Aim of the task: Only the lines from the opening of the material through the one containing "the integral on" should be reproduced, each exactly as it stands.

Input for this task:
import Mathlib
import HarnessLib
import Summits.KontsevichZagierPeriods.Zeta5Search.SorokinLemma3Fibre

/-!
# ζ(5) search — Zudilin's Lemma 3: `J_{k+1}` as a Barnes integral of `J_k` at shifted complex parameters (cell `pub-zeta5`, ct-1 g27)

HONEST FRAMING: systematic search; no irrationality claim unless kernel-certified.  An identity of absolutely convergent integrals
(Fubini); nothing here is an irrationality result, a worthiness exponent or a denominator statement; no named fact is discharged;
no definition is introduced (the complex-parameter integrands are written inline).

Brick B3 of `HOME/ct-1/g26/VWP-BLUEPRINT.md` = Lemma 3 of Zudilin, math/0206177 (0-indexed, `k+1 ≥ 2` variables):

  `J_{k+1}(a₀; a_0..a_k | b_0..b_k) = Γ(b_k−a_k)/Γ(a₀) · (1/2π) ∫_ℝ Γ(a₀+s)Γ(a_k+s)Γ(−s)/Γ(b_k+s) · e^{iεπs} ·
      J_k(a₀+s; a_0+s..a_{k−1}+s | b_0+s..b_{k−1}+s) dy`,   `s = −t₀+iy`,

`ε = 0` for odd `k` (Zudilin's even `k+1`), `ε = ±1` for even `k` (his `e^{±πit}`), under `0 < t₀ < Re a₀`, `t₀ < Re a_k`,
`Re a₀ + Re a_k < Re b_k`, integrability of the `J_{k+1}`-integrand on `[0,1]^{k+1}` and of the (real, typed) `J_k`-integrand at the
shifted real parts `(Re a₀ − t₀; Re a_j − t₀ | Re b_j − t₀)` on `[0,1]^k` (Zudilin: "and the integral on the left converges"; the
second condition is what his absolute-convergence remark needs — both are supplied by `SorokinConvergence` /
`SorokinLastVariable.integrableOn_integrand` from corner conditions).

* `measurable_joint`, `norm_phase_le`, `integrable_joint` — the joint integrand `K(y)e^{iεπs}·[J_k-integrand at (a+s)](x')` on
  `[0,1]^k × ℝ` is integrable (majorant = typed real integrand at shifted real parts × `‖K(y)‖e^{π|y|}`,
  `BarnesKernelBounds.integrable_norm_kernel_mul_exp_pi`);
* `lemma3` — the displayed identity (`SorokinLastVariable.setIntegral_succ_eq` + `SorokinLemma3Fibre.fibre_eq` + `integral_integral_swap`).

Theorems only; imports `Zeta5Search/SorokinLemma3Fibre`.
-/

noncomputable section

namespace Summit.KontsevichZagierPeriods.Zeta5Search.SorokinLemma3

open MeasureTheory Set Filter
open scoped Real
open Literature.NumberTheory.Irrationality.Zudilin2002 (nestedQ sorokinIntegrand)
open Literature.Analysis.SpecialFunctions.Hypergeometric (eulerIntegral)
open Summit.KontsevichZagierPeriods.Zeta5Search.SorokinIntegrandBounds
open Summit.KontsevichZagierPeriods.Zeta5Search.BarnesKernelBounds
open Summit.KontsevichZagierPeriods.Zeta5Search.SorokinLastVariable
open Summit.KontsevichZagierPeriods.Zeta5Search.SorokinLemma3Fibre

variable {t₀ : ℝ} {a₀ : ℂ} {a b : ℕ → ℂ}

/-! ### 1. The joint integrand on `[0,1]^k × ℝ` -/

/-- Measurability of the joint integrand `(x', y) ↦ K(y) e^{iεπs} · [J_k-integrand at the shifted parameters](x')`. -/
theorem measurable_joint (k : ℕ) (ht₀ : 0 < t₀) (ht₀' : t₀ < a₀.re) (hta : t₀ < (a k).re) (htb : t₀ < (b k).re) (ε : ℝ) :
    Measurable fun p : (Fin k → ℝ) × ℝ =>
      Complex.Gamma (a₀ + (-(t₀ : ℂ) + (p.2 : ℂ) * Complex.I)) * Complex.Gamma (a k + (-(t₀ : ℂ) + (p.2 : ℂ) * Complex.I)) *
            Complex.Gamma (-(-(t₀ : ℂ) + (p.2 : ℂ) * Complex.I)) /
            Complex.Gamma (b k + (-(t₀ : ℂ) + (p.2 : ℂ) * Complex.I)) *
          Complex.exp (ε * π * Complex.I * (-(t₀ : ℂ) + (p.2 : ℂ) * Complex.I)) *
        ((∏ j : Fin k, ((p.1 j : ℝ) : ℂ) ^ ((a j + (-(t₀ : ℂ) + (p.2 : ℂ) * Complex.I)) - 1) *
            (1 - ((p.1 j : ℝ) : ℂ)) ^ ((b j + (-(t₀ : ℂ) + (p.2 : ℂ) * Complex.I)) - (a j + (-(t₀ : ℂ) + (p.2 : ℂ) * Complex.I)) - 1)) *
          ((nestedQ (List.ofFn p.1) : ℝ) : ℂ) ^ (-(a₀ + (-(t₀ : ℂ) + (p.2 : ℂ) * Complex.I)))) := by
  have hK : Measurable fun p : (Fin k → ℝ) × ℝ =>
      Complex.Gamma (a₀ + (-(t₀ : ℂ) + (p.2 : ℂ) * Complex.I)) * Complex.Gamma (a k + (-(t₀ : ℂ) + (p.2 : ℂ) * Complex.I)) *
          Complex.Gamma (-(-(t₀ : ℂ) + (p.2 : ℂ) * Complex.I)) /
          Complex.Gamma (b k + (-(t₀ : ℂ) + (p.2 : ℂ) * Complex.I)) :=
    (continuous_kernel (a₀ := a₀) (a := a k) (b := b k) ht₀ ht₀' hta htb).measurable.comp measurable_snd
  have hs : Measurable fun p : (Fin k → ℝ) × ℝ => -(t₀ : ℂ) + (p.2 : ℂ) * Complex.I := by fun_prop
  have hE : Measurable fun p : (Fin k → ℝ) × ℝ => Complex.exp (ε * π * Complex.I * (-(t₀ : ℂ) + (p.2 : ℂ) * Complex.I)) := by
    fun_prop
  have hQ : Measurable fun p : (Fin k → ℝ) × ℝ => ((nestedQ (List.ofFn p.1) : ℝ) : ℂ) :=
    Complex.measurable_ofReal.comp ((continuous_nestedQ_ofFn k).measurable.comp measurable_fst)
  refine (hK.mul hE).mul (Measurable.mul (Finset.measurable_prod _ fun j _ => ?_) (hQ.pow (hs.const_add a₀).neg))
  have hj : Measurable fun p : (Fin k → ℝ) × ℝ => ((p.1 j : ℝ) : ℂ) :=
    Complex.measurable_ofReal.comp ((measurable_pi_apply j).comp measurable_fst)
  exact (hj.pow ((hs.const_add (a j)).sub_const 1)).mul
    ((measurable_const.sub hj).pow (((hs.const_add (b j)).sub (hs.const_add (a j))).sub_const 1))

/-- The phase `e^{iεπs}`, `s = −t₀+iy`, `|ε| ≤ 1`, has modulus `e^{−επy} ≤ e^{π|y|}`. -/
theorem norm_phase_le {ε : ℝ} (hε : |ε| ≤ 1) (t₀ y : ℝ) :
    ‖Complex.exp (ε * π * Complex.I * (-(t₀ : ℂ) + (y : ℂ) * Complex.I))‖ ≤ Real.exp (π * |y|) := by
  rw [Complex.norm_exp]
  apply Real.exp_le_exp.2
  have hre : ((ε : ℂ) * π * Complex.I * (-(t₀ : ℂ) + (y : ℂ) * Complex.I)).re = -(ε * (π * y)) := by
    simp [Complex.mul_re, Complex.mul_im]; ring
  rw [hre]
  calc -(ε * (π * y)) ≤ |ε * (π * y)| := neg_le_abs _
    _ = |ε| * (π * |y|) := by rw [abs_mul, abs_mul, abs_of_pos Real.pi_pos]
    _ ≤ 1 * (π * |y|) := mul_le_mul_of_nonneg_right hε (by positivity)
    _ = π * |y| := one_mul _

/-- **Integrability of the joint integrand** on `[0,1]^k × ℝ`: dominated by the typed real `J_k`-integrand at the shifted
real parts `(Re a₀ − t₀; Re a_j − t₀ | Re b_j − t₀)` (assumed integrable on `[0,1]^k`) times `‖K(y)‖e^{π|y|}` (integrable when
`Re a₀ + Re a_k < Re b_k`). -/
theorem integrable_joint {k : ℕ} (ht₀ : 0 < t₀) (ht₀' : t₀ < a₀.re) (hta : t₀ < (a k).re)
    (hb : a₀.re + (a k).re < (b k).re) {ε : ℝ} (hε : |ε| ≤ 1)
    (hJ : IntegrableOn (sorokinIntegrand k (a₀.re - t₀) (fun n => (a n).re - t₀) (fun n => (b n).re - t₀))
      (Set.pi univ fun _ : Fin k => Icc (0 : ℝ) 1) volume) :
    Integrable (fun p : (Fin k → ℝ) × ℝ =>
      Complex.Gamma (a₀ + (-(t₀ : ℂ) + (p.2 : ℂ) * Complex.I)) * Complex.Gamma (a k + (-(t₀ : ℂ) + (p.2 : ℂ) * Complex.I)) *
            Complex.Gamma (-(-(t₀ : ℂ) + (p.2 : ℂ) * Complex.I)) /
            Complex.Gamma (b k + (-(t₀ : ℂ) + (p.2 : ℂ) * Complex.I)) *
          Complex.exp (ε * π * Complex.I * (-(t₀ : ℂ) + (p.2 : ℂ) * Complex.I)) *
        ((∏ j : Fin k, ((p.1 j : ℝ) : ℂ) ^ ((a j + (-(t₀ : ℂ) + (p.2 : ℂ) * Complex.I)) - 1) *
            (1 - ((p.1 j : ℝ) : ℂ)) ^ ((b j + (-(t₀ : ℂ) + (p.2 : ℂ) * Complex.I)) - (a j + (-(t₀ : ℂ) + (p.2 : ℂ) * Complex.I)) - 1)) *
          ((nestedQ (List.ofFn p.1) : ℝ) : ℂ) ^ (-(a₀ + (-(t₀ : ℂ) + (p.2 : ℂ) * Complex.I)))))
      (((volume : Measure (Fin k → ℝ)).restrict (Set.pi univ fun _ : Fin k => Icc (0 : ℝ) 1)).prod (volume : Measure ℝ)) := by
  have htb : t₀ < (b k).re := by linarith [lt_trans ht₀ hta]
  -- the product majorant
  have hΨ : Integrable (fun y : ℝ => ‖Complex.Gamma (a₀ + (-(t₀ : ℂ) + (y : ℂ) * Complex.I)) *
        Complex.Gamma (a k + (-(t₀ : ℂ) + (y : ℂ) * Complex.I)) * Complex.Gamma (-(-(t₀ : ℂ) + (y : ℂ) * Complex.I)) /
        Complex.Gamma (b k + (-(t₀ : ℂ) + (y : ℂ) * Complex.I))‖ * Real.exp (π * |y|)) :=
    integrable_norm_kernel_mul_exp_pi (a₀ := a₀) (a := a k) (b := b k) ht₀ ht₀' hta htb hb
  have hmaj := hJ.mul_prod hΨ
  -- switch the `x'`-measure to the open cube (null difference) to evaluate the norm of the integrand
  have hae : (Set.pi univ fun _ : Fin k => Icc (0 : ℝ) 1) =ᵐ[volume] (Set.pi univ fun _ : Fin k => Ioo (0 : ℝ) 1) := by
    rw [volume_pi]; exact Measure.pi_Ioo_ae_eq_pi_Icc.symm
  refine hmaj.mono' (measurable_joint k ht₀ ht₀' hta htb ε).aestronglyMeasurable ?_
  rw [IntegrableOn, Measure.restrict_congr_set hae] at hJ
  rw [Measure.restrict_congr_set hae, ← Measure.restrict_univ (μ := (volume : Measure ℝ)), Measure.prod_restrict]
  filter_upwards [ae_restrict_mem ((MeasurableSet.univ_pi fun _ => measurableSet_Ioo).prod MeasurableSet.univ)] with p hp
  have hx : ∀ j, p.1 j ∈ Ioo (0 : ℝ) 1 := fun j => (mem_prod.1 hp).1 j (mem_univ _)
  have hS := norm_integrand k (a₀ + (-(t₀ : ℂ) + (p.2 : ℂ) * Complex.I)) (fun n => a n + (-(t₀ : ℂ) + (p.2 : ℂ) * Complex.I))
    (fun n => b n + (-(t₀ : ℂ) + (p.2 : ℂ) * Complex.I)) hx
  have e0 : (a₀ + (-(t₀ : ℂ) + (p.2 : ℂ) * Complex.I)).re = a₀.re - t₀ := by simp [sub_eq_add_neg]
  have e1 : (fun n => (a n + (-(t₀ : ℂ) + (p.2 : ℂ) * Complex.I)).re) = fun n => (a n).re - t₀ := by
    funext n; simp [sub_eq_add_neg]
  have e2 : (fun n => (b n + (-(t₀ : ℂ) + (p.2 : ℂ) * Complex.I)).re) = fun n => (b n).re - t₀ := by
    funext n; simp [sub_eq_add_neg]
  rw [e0, e1, e2] at hS
  have hnn : 0 ≤ sorokinIntegrand k (a₀.re - t₀) (fun n => (a n).re - t₀) (fun n => (b n).re - t₀) p.1 := by
    rw [← hS]; exact norm_nonneg _
  rw [norm_mul, norm_mul, hS]
  calc _ ≤ ‖Complex.Gamma (a₀ + (-(t₀ : ℂ) + (p.2 : ℂ) * Complex.I)) * Complex.Gamma (a k + (-(t₀ : ℂ) + (p.2 : ℂ) * Complex.I)) *
            Complex.Gamma (-(-(t₀ : ℂ) + (p.2 : ℂ) * Complex.I)) /
            Complex.Gamma (b k + (-(t₀ : ℂ) + (p.2 : ℂ) * Complex.I))‖ * Real.exp (π * |p.2|) *
          sorokinIntegrand k (a₀.re - t₀) (fun n => (a n).re - t₀) (fun n => (b n).re - t₀) p.1 :=
        mul_le_mul_of_nonneg_right (mul_le_mul_of_nonneg_left (norm_phase_le hε t₀ p.2) (norm_nonneg _)) hnn
    _ = _ := by ring

/-! ### 2. Lemma 3 -/

/-- **Zudilin's Lemma 3** [math/0206177, Lemma 3], complex parameters, 0-indexed with `k+1 ≥ 2` variables: for
`0 < t₀ < Re a₀`, `t₀ < Re a_k`, `Re a₀ + Re a_k < Re b_k`, `ε = 0` (odd `k`) resp. `ε = ±1` (even `k`), and provided the
`J_{k+1}`-integrand is integrable on `[0,1]^{k+1}` and the typed `J_k`-integrand at the shifted real parts
`(Re a₀ − t₀; Re a_j − t₀ | Re b_j − t₀)` is integrable on `[0,1]^k`,
`∫_{[0,1]^{k+1}} ∏ x_j^{a_j−1}(1−x_j)^{b_j−a_j−1} Q_{k+1}^{−a₀} dx
   = Γ(b_k−a_k)/Γ(a₀) · (1/2π) ∫_ℝ Γ(a₀+s)Γ(a_k+s)Γ(−s)/Γ(b_k+s) · e^{iεπs} ·
       (∫_{[0,1]^k} ∏_{j<k} x_j^{a_j+s−1}(1−x_j)^{b_j−a_j−1} Q_k^{−(a₀+s)} dx') dy`, `s = −t₀+iy`. -/
theorem lemma3 {k : ℕ} (hk : 1 ≤ k) (ht₀ : 0 < t₀) (ht₀' : t₀ < a₀.re) (hta : t₀ < (a k).re)
    (hb : a₀.re + (a k).re < (b k).re) {ε : ℝ} (hε : (Odd k ∧ ε = 0) ∨ (Even k ∧ (ε = 1 ∨ ε = -1)))
    (hF : IntegrableOn (fun x : Fin (k + 1) → ℝ =>
      (∏ j : Fin (k + 1), ((x j : ℝ) : ℂ) ^ (a j - 1) * (1 - ((x j : ℝ) : ℂ)) ^ (b j - a j - 1)) *
        ((nestedQ (List.ofFn x) : ℝ) : ℂ) ^ (-a₀)) (Set.pi univ fun _ : Fin (k + 1) => Icc (0 : ℝ) 1) volume)
    (hJ : IntegrableOn (sorokinIntegrand k (a₀.re - t₀) (fun n => (a n).re - t₀) (fun n => (b n).re - t₀))
      (Set.pi univ fun _ : Fin k => Icc (0 : ℝ) 1) volume) :
    ∫ x in Set.pi univ (fun _ : Fin (k + 1) => Icc (0 : ℝ) 1),
        (∏ j : Fin (k + 1), ((x j : ℝ) : ℂ) ^ (a j - 1) * (1 - ((x j : ℝ) : ℂ)) ^ (b j - a j - 1)) *
          ((nestedQ (List.ofFn x) : ℝ) : ℂ) ^ (-a₀) =
      Complex.Gamma (b k - a k) / Complex.Gamma a₀ *
        ((1 / (2 * π) : ℂ) * ∫ y : ℝ,
          Complex.Gamma (a₀ + (-(t₀ : ℂ) + (y : ℂ) * Complex.I)) * Complex.Gamma (a k + (-(t₀ : ℂ) + (y : ℂ) * Complex.I)) *
                Complex.Gamma (-(-(t₀ : ℂ) + (y : ℂ) * Complex.I)) /
                Complex.Gamma (b k + (-(t₀ : ℂ) + (y : ℂ) * Complex.I)) *
              Complex.exp (ε * π * Complex.I * (-(t₀ : ℂ) + (y : ℂ) * Complex.I)) *
            ∫ x' in Set.pi univ (fun _ : Fin k => Icc (0 : ℝ) 1),
              (∏ j : Fin k, ((x' j : ℝ) : ℂ) ^ ((a j + (-(t₀ : ℂ) + (y : ℂ) * Complex.I)) - 1) *
                  (1 - ((x' j : ℝ) : ℂ)) ^ ((b j + (-(t₀ : ℂ) + (y : ℂ) * Complex.I)) - (a j + (-(t₀ : ℂ) + (y : ℂ) * Complex.I)) - 1)) *
                ((nestedQ (List.ofFn x') : ℝ) : ℂ) ^ (-(a₀ + (-(t₀ : ℂ) + (y : ℂ) * Complex.I)))) := by
  have hεabs : |ε| ≤ 1 := by
    rcases hε with ⟨-, h⟩ | ⟨-, h | h⟩ <;> simp [h]
  -- name the joint integrand
  set H : (Fin k → ℝ) → ℝ → ℂ := fun x' y =>
    Complex.Gamma (a₀ + (-(t₀ : ℂ) + (y : ℂ) * Complex.I)) * Complex.Gamma (a k + (-(t₀ : ℂ) + (y : ℂ) * Complex.I)) *
          Complex.Gamma (-(-(t₀ : ℂ) + (y : ℂ) * Complex.I)) /
          Complex.Gamma (b k + (-(t₀ : ℂ) + (y : ℂ) * Complex.I)) *
        Complex.exp (ε * π * Complex.I * (-(t₀ : ℂ) + (y : ℂ) * Complex.I)) *
      ((∏ j : Fin k, ((x' j : ℝ) : ℂ) ^ ((a j + (-(t₀ : ℂ) + (y : ℂ) * Complex.I)) - 1) *
          (1 - ((x' j : ℝ) : ℂ)) ^ ((b j + (-(t₀ : ℂ) + (y : ℂ) * Complex.I)) - (a j + (-(t₀ : ℂ) + (y : ℂ) * Complex.I)) - 1)) *
        ((nestedQ (List.ofFn x') : ℝ) : ℂ) ^ (-(a₀ + (-(t₀ : ℂ) + (y : ℂ) * Complex.I)))) with hHdef
  have hHint : Integrable (Function.uncurry H)
      (((volume : Measure (Fin k → ℝ)).restrict (Set.pi univ fun _ : Fin k => Icc (0 : ℝ) 1)).prod (volume : Measure ℝ)) := by
    rw [hHdef]
    exact integrable_joint ht₀ ht₀' hta hb hεabs hJ
  -- (1) split off the last variable
  rw [setIntegral_succ_eq hk a₀ a b hF]
  -- (2) fibrewise: the Euler integral as a Barnes integral (a.e. `x'`, on the open cube)
  have hae : (Set.pi univ fun _ : Fin k => Icc (0 : ℝ) 1) =ᵐ[volume] (Set.pi univ fun _ : Fin k => Ioo (0 : ℝ) 1) := by
    rw [volume_pi]; exact Measure.pi_Ioo_ae_eq_pi_Icc.symm
  have hopen : ∀ᵐ x' ∂((volume : Measure (Fin k → ℝ)).restrict (Set.pi univ fun _ : Fin k => Icc (0 : ℝ) 1)),
      ∀ j, x' j ∈ Ioo (0 : ℝ) 1 := by
    rw [Measure.restrict_congr_set hae]
    filter_upwards [ae_restrict_mem (MeasurableSet.univ_pi fun _ => measurableSet_Ioo)] with x hx
    exact fun j => hx j (mem_univ _)
  have hfibre : ∀ᵐ x' ∂((volume : Measure (Fin k → ℝ)).restrict (Set.pi univ fun _ : Fin k => Icc (0 : ℝ) 1)),
      (∏ j : Fin k, ((x' j : ℝ) : ℂ) ^ (a j - 1) * (1 - ((x' j : ℝ) : ℂ)) ^ (b j - a j - 1)) *
            ((nestedQ (List.ofFn x') : ℝ) : ℂ) ^ (-a₀) *
          eulerIntegral a₀ (a k) (b k) ((((-1) ^ k * (∏ j, x' j) / nestedQ (List.ofFn x') : ℝ)) : ℂ) =
        Complex.Gamma (b k - a k) / Complex.Gamma a₀ * ((1 / (2 * π) : ℂ) * ∫ y : ℝ, H x' y) := by
    filter_upwards [hopen] with x' hx'
    rw [hHdef]
    exact fibre_eq hk ht₀ ht₀' hta hb hx' hε
  rw [integral_congr_ae hfibre, integral_const_mul, integral_const_mul]
  -- (3) swap the `x'`- and `y`-integrals
  rw [integral_integral_swap hHint]
  -- (4) pull the `y`-factors out of the inner `x'`-integral
  congr 2
  refine integral_congr_ae (Eventually.of_forall fun y => ?_)
  rw [hHdef]
  simp only
  rw [← integral_const_mul]

end Summit.KontsevichZagierPeriods.Zeta5Search.SorokinLemma3

end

Task response:
import Mathlib
import HarnessLib
import Summits.KontsevichZagierPeriods.Zeta5Search.SorokinLemma3Fibre

/-!
# ζ(5) search — Zudilin's Lemma 3: `J_{k+1}` as a Barnes integral of `J_k` at shifted complex parameters (cell `pub-zeta5`, ct-1 g27)

HONEST FRAMING: systematic search; no irrationality claim unless kernel-certified.  An identity of absolutely convergent integrals
(Fubini); nothing here is an irrationality result, a worthiness exponent or a denominator statement; no named fact is discharged;
no definition is introduced (the complex-parameter integrands are written inline).

Brick B3 of `HOME/ct-1/g26/VWP-BLUEPRINT.md` = Lemma 3 of Zudilin, math/0206177 (0-indexed, `k+1 ≥ 2` variables):

  `J_{k+1}(a₀; a_0..a_k | b_0..b_k) = Γ(b_k−a_k)/Γ(a₀) · (1/2π) ∫_ℝ Γ(a₀+s)Γ(a_k+s)Γ(−s)/Γ(b_k+s) · e^{iεπs} ·
      J_k(a₀+s; a_0+s..a_{k−1}+s | b_0+s..b_{k−1}+s) dy`,   `s = −t₀+iy`,

`ε = 0` for odd `k` (Zudilin's even `k+1`), `ε = ±1` for even `k` (his `e^{±πit}`), under `0 < t₀ < Re a₀`, `t₀ < Re a_k`,
`Re a₀ + Re a_k < Re b_k`, integrability of the `J_{k+1}`-integrand on `[0,1]^{k+1}` and of the (real, typed) `J_k`-integrand at the
shifted real parts `(Re a₀ − t₀; Re a_j − t₀ | Re b_j − t₀)` on `[0,1]^k` (Zudilin: "and the integral on the left converges"; the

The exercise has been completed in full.